La seconda domanda è più di contenuto e tocca un’altra caratteristica tipica dei grillini: quella di non seguire una chiara linea politica (né di destra né di sinistra, ripetono ossessivamente) e di affidarsi ai trend quando devono prendere ogni decisione. Quanti voti avrebbe preso il M5S se non avesse passato un’intera legislatura a confezionare video-spot propagandistici (utilizzando le aule di Camera e Senato come scenografie di urlati interventi completamente estranei alle leggi in discussione) e avesse invece sostenuto leggi condivise da una parte del suo elettorato come lo Ius Soli? In sostanza, perché in questi anni non ha cercato convergenze anche su terreni su cui avrebbe potuto trovarle? La risposta è la stessa della prima domanda: avrebbe preso molti meno voti e oggi non sarebbe la lista più votata.
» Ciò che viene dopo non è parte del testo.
/-- **Bound for the force probe term** (Tao 2011, §4, proof of Lemma 4.1 (i): the contribution of
`f` to `∫∫ (∂ₜu …) χ_R`, "`O(R^{-3/2})` by the finite energy of the data"): for `g : ℝ³ → ℝ³`
continuous with `‖g‖_{L²} ≤ F`, every `R ≥ 1` and `x₀`,
`|∫ ⟪g(y), χ_R(y - x₀) a⟫ dy| ≤ K F R⁻¹` (`|χ_R| ≤ (m R³)⁻¹` on `B̄(x₀, 2R)`, zero outside, and
Cauchy–Schwarz on that ball). [cite: Tao2011, §4, proof of Lemma 4.1 (i)] -/
theorem exists_bound_probe_force (a : EuclideanSpace ℝ (Fin 3)) : ∃ K, 0 ≤ K ∧
    ∀ (g : EuclideanSpace ℝ (Fin 3) → EuclideanSpace ℝ (Fin 3)) (F : ℝ), Continuous g → 0 ≤ F →
    eLpNorm g 2 volume ≤ ENNReal.ofReal F → ∀ (R : ℝ), 1 ≤ R → ∀ x₀ : EuclideanSpace ℝ (Fin 3),
      |∫ y, ⟪g y, probeBump R (y - x₀) • a⟫| ≤ K * F * R⁻¹ := by
  set m := baseBumpMass (EuclideanSpace ℝ (Fin 3)) with hm
  have hm0 : 0 < m := baseBumpMass_pos
  set V₁ := (volume : Measure (EuclideanSpace ℝ (Fin 3))).real (closedBall (0 : EuclideanSpace ℝ (Fin 3)) 1) with hV₁
  have hV₁0 : 0 ≤ V₁ := measureReal_nonneg
  refine ⟨‖a‖ * m⁻¹ * Real.sqrt (8 * V₁), by positivity, ?_⟩
  intro g F hg hF hgF R hR1 x₀
  have hR : 0 < R := one_pos.trans_le hR1
  have hd : Module.finrank ℝ (EuclideanSpace ℝ (Fin 3)) = 3 := finrank_euclideanSpace_fin
  set B := closedBall x₀ (2 * R) with hB
  have hBm : MeasurableSet B := measurableSet_closedBall
  -- pointwise: `|⟪g y, χ_R(y - x₀) a⟫| ≤ ‖a‖ (m R³)⁻¹ 1_B(y) ‖g y‖`
  have hχ : ∀ y, |probeBump R (y - x₀)| ≤ (m * R ^ 3)⁻¹ := fun y => by
    have := abs_probeBump_le (E := EuclideanSpace ℝ (Fin 3)) hR (y - x₀); rwa [hd] at this
  have hχ0 : ∀ y, y ∉ B → probeBump R (y - x₀) = 0 := fun y hy => by
    refine probeBump_eq_zero hR ?_
    rw [hB, mem_closedBall, dist_eq_norm, not_le] at hy
    exact hy.le
  have hpt : ∀ y, ‖⟪g y, probeBump R (y - x₀) • a⟫‖ₑ ≤
      ENNReal.ofReal (‖a‖ * (m * R ^ 3)⁻¹) * B.indicator (fun y => ‖g y‖ₑ) y := by
    intro y
    by_cases hy : y ∈ B
    · rw [indicator_of_mem hy, Real.enorm_eq_ofReal_abs, ← ofReal_norm,
        ← ENNReal.ofReal_mul (by positivity)]
      refine ENNReal.ofReal_le_ofReal ?_
      rw [inner_smul_right, abs_mul]
      calc |probeBump R (y - x₀)| * |⟪g y, a⟫| ≤ (m * R ^ 3)⁻¹ * (‖g y‖ * ‖a‖) :=
            mul_le_mul (hχ y) (abs_real_inner_le_norm _ _) (abs_nonneg _) (by positivity)
        _ = ‖a‖ * (m * R ^ 3)⁻¹ * ‖g y‖ := by ring
    · rw [hχ0 y hy, zero_smul, inner_zero_right, enorm_zero]
      exact bot_le
  -- integrate
  have hI : ‖∫ y, ⟪g y, probeBump R (y - x₀) • a⟫‖ₑ ≤
      ENNReal.ofReal (‖a‖ * (m * R ^ 3)⁻¹) * (volume B ^ (1 / 2 : ℝ) * eLpNorm g 2 volume) := by
    calc ‖∫ y, ⟪g y, probeBump R (y - x₀) • a⟫‖ₑ ≤ ∫⁻ y, ‖⟪g y, probeBump R (y - x₀) • a⟫‖ₑ :=
          enorm_integral_le_lintegral_enorm _
      _ ≤ ∫⁻ y, ENNReal.ofReal (‖a‖ * (m * R ^ 3)⁻¹) * B.indicator (fun y => ‖g y‖ₑ) y :=
          lintegral_mono hpt
      _ = ENNReal.ofReal (‖a‖ * (m * R ^ 3)⁻¹) * ∫⁻ y in B, ‖g y‖ₑ := by
          rw [lintegral_const_mul' _ _ ENNReal.ofReal_ne_top, lintegral_indicator hBm]
      _ ≤ _ := by
          gcongr
          exact setLIntegral_enorm_le_sqrt_volume_mul_eLpNorm hg.aestronglyMeasurable hBm
  -- the volume of the ball and the read-out
  have hvol : volume B = ENNReal.ofReal (8 * R ^ 3 * V₁) := by
    rw [hB, ← ofReal_measureReal (measure_closedBall_lt_top).ne, volume_real_closedBall_two_mul x₀ hR.le]
  have hvol' : volume B ^ (1 / 2 : ℝ) = ENNReal.ofReal (Real.sqrt (8 * R ^ 3 * V₁)) := by
    rw [hvol, Real.sqrt_eq_rpow, ENNReal.ofReal_rpow_of_nonneg (by positivity) (by norm_num)]
  have hgF' : eLpNorm g 2 volume ≤ ENNReal.ofReal F := hgF
  have hbound : ‖∫ y, ⟪g y, probeBump R (y - x₀) • a⟫‖ₑ ≤
      ENNReal.ofReal (‖a‖ * (m * R ^ 3)⁻¹ * (Real.sqrt (8 * R ^ 3 * V₁) * F)) := by
    refine hI.trans ?_
    rw [hvol', ENNReal.ofReal_mul (p := ‖a‖ * (m * R ^ 3)⁻¹) (by positivity),
      ENNReal.ofReal_mul (p := Real.sqrt (8 * R ^ 3 * V₁)) (by positivity)]
    gcongr
  refine (abs_le_of_enorm_le (by positivity) hbound).trans ?_
  -- arithmetic: `(m R³)⁻¹ √(8 R³ V₁) F ≤ m⁻¹ √(8 V₁) F R⁻¹` for `R ≥ 1`
  have hsq : Real.sqrt (8 * R ^ 3 * V₁) = Real.sqrt (8 * V₁) * R * Real.sqrt R := by
    rw [show 8 * R ^ 3 * V₁ = (8 * V₁) * (R ^ 2 * R) by ring,
      Real.sqrt_mul (by positivity : (0 : ℝ) ≤ 8 * V₁),
      Real.sqrt_mul (by positivity : (0 : ℝ) ≤ R ^ 2), Real.sqrt_sq hR.le]
    ring
  have hsqrtR : Real.sqrt R ≤ R :=
    calc Real.sqrt R ≤ Real.sqrt (R ^ 2) := Real.sqrt_le_sqrt (by nlinarith)
      _ = R := Real.sqrt_sq hR.le
  rw [hsq]
  calc ‖a‖ * (m * R ^ 3)⁻¹ * (Real.sqrt (8 * V₁) * R * Real.sqrt R * F)
      ≤ ‖a‖ * (m * R ^ 3)⁻¹ * (Real.sqrt (8 * V₁) * R * R * F) := by gcongr
    _ = ‖a‖ * m⁻¹ * Real.sqrt (8 * V₁) * F * R⁻¹ := by
        field_simp
    _ ≤ ‖a‖ * m⁻¹ * Real.sqrt (8 * V₁) * F * R⁻¹ := le_rfl

end ForceTerm

/-! ### The force-potential term `∫ ∂ₐχ_R(z) (Δ⁻¹∇·g)(x₀ - z) dz` -/

section PotentialTerm

variable {g : EuclideanSpace ℝ (Fin 3) → EuclideanSpace ℝ (Fin 3)}

/-- `|Δ⁻¹∇·g (x)| ≤ ∫ κ(x - y)|g(y)| dy` as lower integrals (no integrability presupposed).
[cite: GilbargTrudinger2001, (2.14)] -/
private theorem enorm_forcePotential_le (g : EuclideanSpace ℝ (Fin 3) → EuclideanSpace ℝ (Fin 3))
    (x : EuclideanSpace ℝ (Fin 3)) :
    ‖forcePotential g x‖ₑ ≤ ∫⁻ y, ENNReal.ofReal ((4 * π * ‖x - y‖ ^ 2)⁻¹) * ‖g y‖ₑ := by
  rw [forcePotential]
  refine (enorm_integral_le_lintegral_enorm _).trans (lintegral_mono fun y => ?_)
  rw [← ofReal_norm, ← ofReal_norm, ← ENNReal.ofReal_mul (kap_nonneg _)]
  exact ENNReal.ofReal_le_ofReal (norm_forceKernel_sub_le g x y)

/-- **Far part, inner Cauchy–Schwarz**: `∫ κ₂(w - y)|g(y)| dy ≤ ‖κ₂‖_{L²} ‖g‖_{L²}` for every `w`
(translation invariance of `‖κ₂(w - ·)‖_{L²}`). [folklore] -/
private theorem lintegral_kapFar_mul_le (hg : AEStronglyMeasurable g volume) (w : EuclideanSpace ℝ (Fin 3)) :
    ∫⁻ y, ENNReal.ofReal ((ball (0 : EuclideanSpace ℝ (Fin 3)) 1)ᶜ.indicator (fun z : EuclideanSpace ℝ (Fin 3) => (4 * π * ‖z‖ ^ 2)⁻¹) (w - y)) * ‖g y‖ₑ ≤
      eLpNorm ((ball (0 : EuclideanSpace ℝ (Fin 3)) 1)ᶜ.indicator (fun z : EuclideanSpace ℝ (Fin 3) => (4 * π * ‖z‖ ^ 2)⁻¹)) 2 volume * eLpNorm g 2 volume := by
  set κ₂ := (ball (0 : EuclideanSpace ℝ (Fin 3)) 1)ᶜ.indicator (fun z : EuclideanSpace ℝ (Fin 3) => (4 * π * ‖z‖ ^ 2)⁻¹) with hκ₂
  have hκ₂m : Measurable κ₂ := measurable_kap.indicator measurableSet_ball.compl
  have hpq : (2 : ℝ).HolderConjugate 2 := by rw [Real.holderConjugate_iff]; norm_num
  have h1 : AEMeasurable (fun y => ENNReal.ofReal (κ₂ (w - y))) volume :=
    (ENNReal.measurable_ofReal.comp (hκ₂m.comp (measurable_const.sub measurable_id))).aemeasurable
  have h := ENNReal.lintegral_mul_le_Lp_mul_Lq volume hpq h1 hg.enorm
  refine h.trans (le_of_eq ?_)
  congr 1
  · rw [eLpNorm_eq_lintegral_rpow_enorm_toReal two_ne_zero ENNReal.ofNat_ne_top, ENNReal.toReal_ofNat]
    congr 1
    rw [← lintegral_sub_left_eq_self (fun y => ‖κ₂ y‖ₑ ^ (2 : ℝ)) w]
    refine lintegral_congr fun y => ?_
    rw [Real.enorm_eq_ofReal (Set.indicator_nonneg (fun z _ => kap_nonneg z) _)]
  · exact (eLpNorm_two_eq_lintegral g).symm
In conclusione, la tardiva “normalizzazione” dei grillini rende oggi impraticabile ogni ipotesi di governo diversa da quella più naturale (e probabile): l’unione delle forze populiste e sovraniste. E non è una questione di “Aventino del Pd”, come vorrebbe far credere qualche arguto intellettuale interessato alla vicenda, ma semplicemente di totale incompatibilità di intenti tra chi ha votato dei partiti anti sistema e chi invece con il suo voto ha sostenuto il sistema, perché pensa che al netto dei limiti dei singoli quella sia la strada giusta per governare le complessità di questo tempo e del paese in cui vive. Resta l’incognita Forza Italia, partito che serve a Matteo Salvini per mantenere il suo potere contrattuale sul tavolo della trattativa. La presenza di Berlusconi in una possibile coalizione di governo mina troppo la base del consenso pentastellato e nelle stanze della Casaleggio Associati lo sanno bene. Tuttavia, il matrimonio tra Di Maio e Salvini è l’unico possibile e probabilmente alla fine si consumerà, che ci sia o meno l’ex Cavaliere nascosto nell’armadio. Se e come la società milanese riuscirà a nascondere l’ingombrante presenza dell’editore di Alessandro Di Battista, lo scopriremo nelle prossime settimane.